DEM modeling of large-scale triaxial test of rock clasts considering realistic particle shapes and flexible membrane boundary

Abstract

This paper presents a novel framework for the discrete modeling of the large-scale triaxial test of rock clasts, considering both the realistic particle shapes and veritable flexible boundary condition. First, real-shaped particle models for the tested rock clasts are precisely reconstructed using the close-range photogrammetry technique. The rubber membrane was modeled by a series of bonded particles. Then, the laboratory procedures of the triaxial test, i.e., sample preparation, isotropic compression, and shearing, are reproduced in the DEM simulations with consideration of the veritable confining boundary.
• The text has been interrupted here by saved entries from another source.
/-- **Both chart maps carry flat lifts** (chart `0`: the localisation discharger; chart `1`: localisation, then
transport along the automorphism `psi[ε]` over `psi`, then `psi`-stability of `(p)·L`). [folklore] -/
theorem preservesLifts_resM2 : ∀ α β : Fin 2,
    PreservesLifts (fstRingHom (A k)) (ε : (A k)[ε]) (fstRingHom (L k)) (ε : (L k)[ε]) (mapRingHom (resM2 k α))
      (idealZ k α) (idealZ₂ k α β) := by
  intro α β
  fin_cases α
  · exact preservesLifts_mapRingHom_of_isLocalization (Submonoid.powers (X 0 : A k)) _
  · show PreservesLifts _ _ _ _ (mapRingHom (resM2 k 1)) (idealZ k 1) (idealZ₂ k 1 β)
    rw [resM2_one, mapRingHom_comp', ← coe_mapRingEquiv]
    intro K hK
    have h1 := preservesLifts_mapRingHom_of_isLocalization (S := L k) (Submonoid.powers (X 0 : A k)) (idealZ k 1) hK
    have h2 := h1.map_ringEquivPair (τ := fstRingHom (L k)) (e' := (ε : (L k)[ε])) (mapRingEquiv (psi k)) (psi k)
      (fun z ↦ by
        show (mapRingHom (psi k : L k →+* L k) z).fst = psi k z.fst
        exact fst_mapRingHom _ z)
      (by
        show mapRingHom (psi k : L k →+* L k) ε = ε
        exact mapRingHom_eps _)
    rw [Ideal.map_map, Ideal.map_map] at h2
    have h3 : (idealZ k 1).map ((psi k : L k →+* L k).comp (algebraMap (A k) (L k))) = idealZ₂ k 1 β := by
      rw [← Ideal.map_map]
      exact map_psi_idealZ₂ k 1 β
    rw [h3] at h2
    exact h2
/-! ### §3 The zero section of `𝒪_{ℙ¹}(−2)` does not lift to the smoothing -/

/-- **The total space of `𝒪_{ℙ¹}(−2)` with its smoothing deformation IS a thickened atlas** (charts `k[s,p][ε]`,
`k[t,q][ε]` — the same ring — overlap `k[s,s⁻¹,p][ε]`, chart maps `resM2`, twist `θ_αβ = (β − α)·s⁻¹∂/∂p`, so that
`q ↦ s²p + εs`). [folklore] -/
theorem thickenedAtlas_minusTwo :
    ThickenedAtlas (fun _ : Fin 2 ↦ fstRingHom (A k)) (fun _ ↦ (ε : (A k)[ε])) (fun _ _ ↦ fstRingHom (L k))
      (fun _ _ ↦ (ε : (L k)[ε])) (fun α _ ↦ mapRingHom (resM2 k α)) (fun α _ ↦ resM2 k α)
      (fun α β ↦ (twist (thetaFamily k α β) : (L k)[ε] →+* (L k)[ε]).comp (mapRingHom (resM2 k β)))
      (fun _ β ↦ resM2 k β) (idealZ k) (idealZ₂ k) :=
  thickenedAtlas_twisted (fun α _ ↦ resM2 k α) (fun _ β ↦ resM2 k β) (idealZ k) (idealZ₂ k) (thetaFamily k)
    (preservesLifts_resM2 k) (fun α β ↦ preservesLifts_resM2 k β α)

/-- `ev ∘ psi₀ : k[s,p] → k[x]_x` is `s ↦ x⁻¹, p ↦ 0` (`x⁻¹ := ev s⁻¹`). [folklore] -/
theorem ev_comp_psi₀ :
    (ev k).comp (psi₀ k) =
      MvPolynomial.eval₂Hom (algebraMap k (Localization.Away (Polynomial.X : Polynomial k)))
        ![ev k (IsLocalization.Away.invSelf (X 0 : A k)), 0] := by
  refine MvPolynomial.ringHom_ext (fun c ↦ ?_) (fun i ↦ ?_)
  · rw [RingHom.comp_apply, psi₀_C, ev_algebraMap_eq, MvPolynomial.eval₂Hom_C, MvPolynomial.eval₂_C,
      IsScalarTower.algebraMap_apply k (Polynomial k) (Localization.Away (Polynomial.X : Polynomial k)) c,
      Polynomial.algebraMap_eq]
  · fin_cases i
    · simp [psi₀_X_zero]
    · simp [psi₀_X_one, ev_algebraMap_X_one]

/-- **The Laurent-polynomial heart**: in `k[x]_x`, no polynomials `G, H ∈ k[x]` satisfy
`x − (H(x⁻¹) − x²·G(x)) = 0` — clear denominators with `x^N` (`Polynomial.reflect`) and read off the coefficient of
`x^{N+1}`: `1 = 0`. [folklore] -/
theorem key_contradiction [Nontrivial k] (G H : Polynomial k) {u : Localization.Away (Polynomial.X : Polynomial k)}
    (hu : u * algebraMap (Polynomial k) (Localization.Away (Polynomial.X : Polynomial k)) Polynomial.X = 1)
    (h : algebraMap (Polynomial k) (Localization.Away (Polynomial.X : Polynomial k)) Polynomial.X -
        (Polynomial.eval₂ (algebraMap k _) u H -
          algebraMap (Polynomial k) _ Polynomial.X ^ 2 * algebraMap (Polynomial k) _ G) = 0) : False := by
  set x : Localization.Away (Polynomial.X : Polynomial k) :=
    algebraMap (Polynomial k) (Localization.Away (Polynomial.X : Polynomial k)) Polynomial.X with hx
  haveI : Invertible x := ⟨u, hu, by rw [mul_comm]; exact hu⟩
  have hux : ⅟x = u := invOf_eq_left_inv hu
  have hrr : Polynomial.reflect H.natDegree (Polynomial.reflect H.natDegree H) = H :=
    Polynomial.ext fun i ↦ by rw [Polynomial.coeff_reflect, Polynomial.coeff_reflect, Polynomial.revAt_invol]
  have hdeg : (Polynomial.reflect H.natDegree H).natDegree ≤ H.natDegree :=
    Polynomial.natDegree_le_iff_coeff_eq_zero.2 fun i hi ↦ by
      rw [Polynomial.coeff_reflect, Polynomial.revAt_eq_self_of_lt hi]
      exact Polynomial.coeff_eq_zero_of_natDegree_lt hi
  have hev : ∀ q : Polynomial k,
      Polynomial.eval₂ (algebraMap k (Localization.Away (Polynomial.X : Polynomial k))) x q =
        algebraMap (Polynomial k) (Localization.Away (Polynomial.X : Polynomial k)) q := by
    intro q
    have e : Polynomial.eval₂RingHom (algebraMap k (Localization.Away (Polynomial.X : Polynomial k))) x =
        algebraMap (Polynomial k) (Localization.Away (Polynomial.X : Polynomial k)) :=
      Polynomial.ringHom_ext (fun a ↦ by
          rw [Polynomial.coe_eval₂RingHom, Polynomial.eval₂_C, IsScalarTower.algebraMap_apply k (Polynomial k)
            (Localization.Away (Polynomial.X : Polynomial k)) a, Polynomial.algebraMap_eq])
        (by rw [Polynomial.coe_eval₂RingHom, Polynomial.eval₂_X])
    exact DFunLike.congr_fun e q
  have h1 : Polynomial.eval₂ (algebraMap k _) u H * x ^ H.natDegree =
      algebraMap (Polynomial k) _ (Polynomial.reflect H.natDegree H) := by
    have := Polynomial.eval₂_reflect_mul_pow (algebraMap k (Localization.Away (Polynomial.X : Polynomial k))) x
      H.natDegree (Polynomial.reflect H.natDegree H) hdeg
    rw [hrr, hux, hev] at this
    exact this
  -- multiply the hypothesis by `x^N`
  have h2 : Polynomial.eval₂ (algebraMap k _) u H =
      x + x ^ 2 * algebraMap (Polynomial k) (Localization.Away (Polynomial.X : Polynomial k)) G := by
    rw [sub_eq_zero] at h
    linear_combination -h
  have h3 : algebraMap (Polynomial k) (Localization.Away (Polynomial.X : Polynomial k))
      ((Polynomial.X + Polynomial.X ^ 2 * G) * Polynomial.X ^ H.natDegree) =
      algebraMap (Polynomial k) _ (Polynomial.reflect H.natDegree H) := by
    rw [← h1, h2]
    simp only [map_mul, map_add, map_pow, hx]
  have hinj : Function.Injective (algebraMap (Polynomial k) (Localization.Away (Polynomial.X : Polynomial k))) :=
    IsLocalization.injective _ (Submonoid.powers_le.2 (mem_nonZeroDivisors_iff_right.2 fun q hq ↦
      (Polynomial.isRegular_X (R := k)).right (show q * Polynomial.X = 0 * Polynomial.X by rw [hq, zero_mul])))
  have h4 := congrArg (fun q : Polynomial k ↦ q.coeff (1 + H.natDegree)) (hinj h3)
  simp only [Polynomial.coeff_mul_X_pow, Polynomial.coeff_add, Polynomial.coeff_X_one, Polynomial.coeff_X_pow_mul',
    Polynomial.coeff_reflect] at h4
  rw [if_neg (by omega), add_zero, Polynomial.revAt_eq_self_of_lt (by omega),
    Polynomial.coeff_eq_zero_of_natDegree_lt (by omega)] at h4
  exact one_ne_zero h4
To ensure more reliable numerical results, a systematic DEM calibration framework is established to determine the modeling parameters based on a series of calibration experiments, including tensile test, suspension test, clast-membrane sliding test, and large-scale triaxial test. Finally, the proposed method is applied to investigate the effects of confining pressure on the macro- and micro-mechanical behaviors of rock clasts. The presented works lay a foundation for further studies on revealing the mechanisms of the conventional triaxial test, e.g., the effect of end restraint and rubber membrane. Moreover, the proposed systematic framework for calibration of modeling parameters can be applied to precisely capture the real mechanical properties of various types of granular rock-like materials in DEM simulations.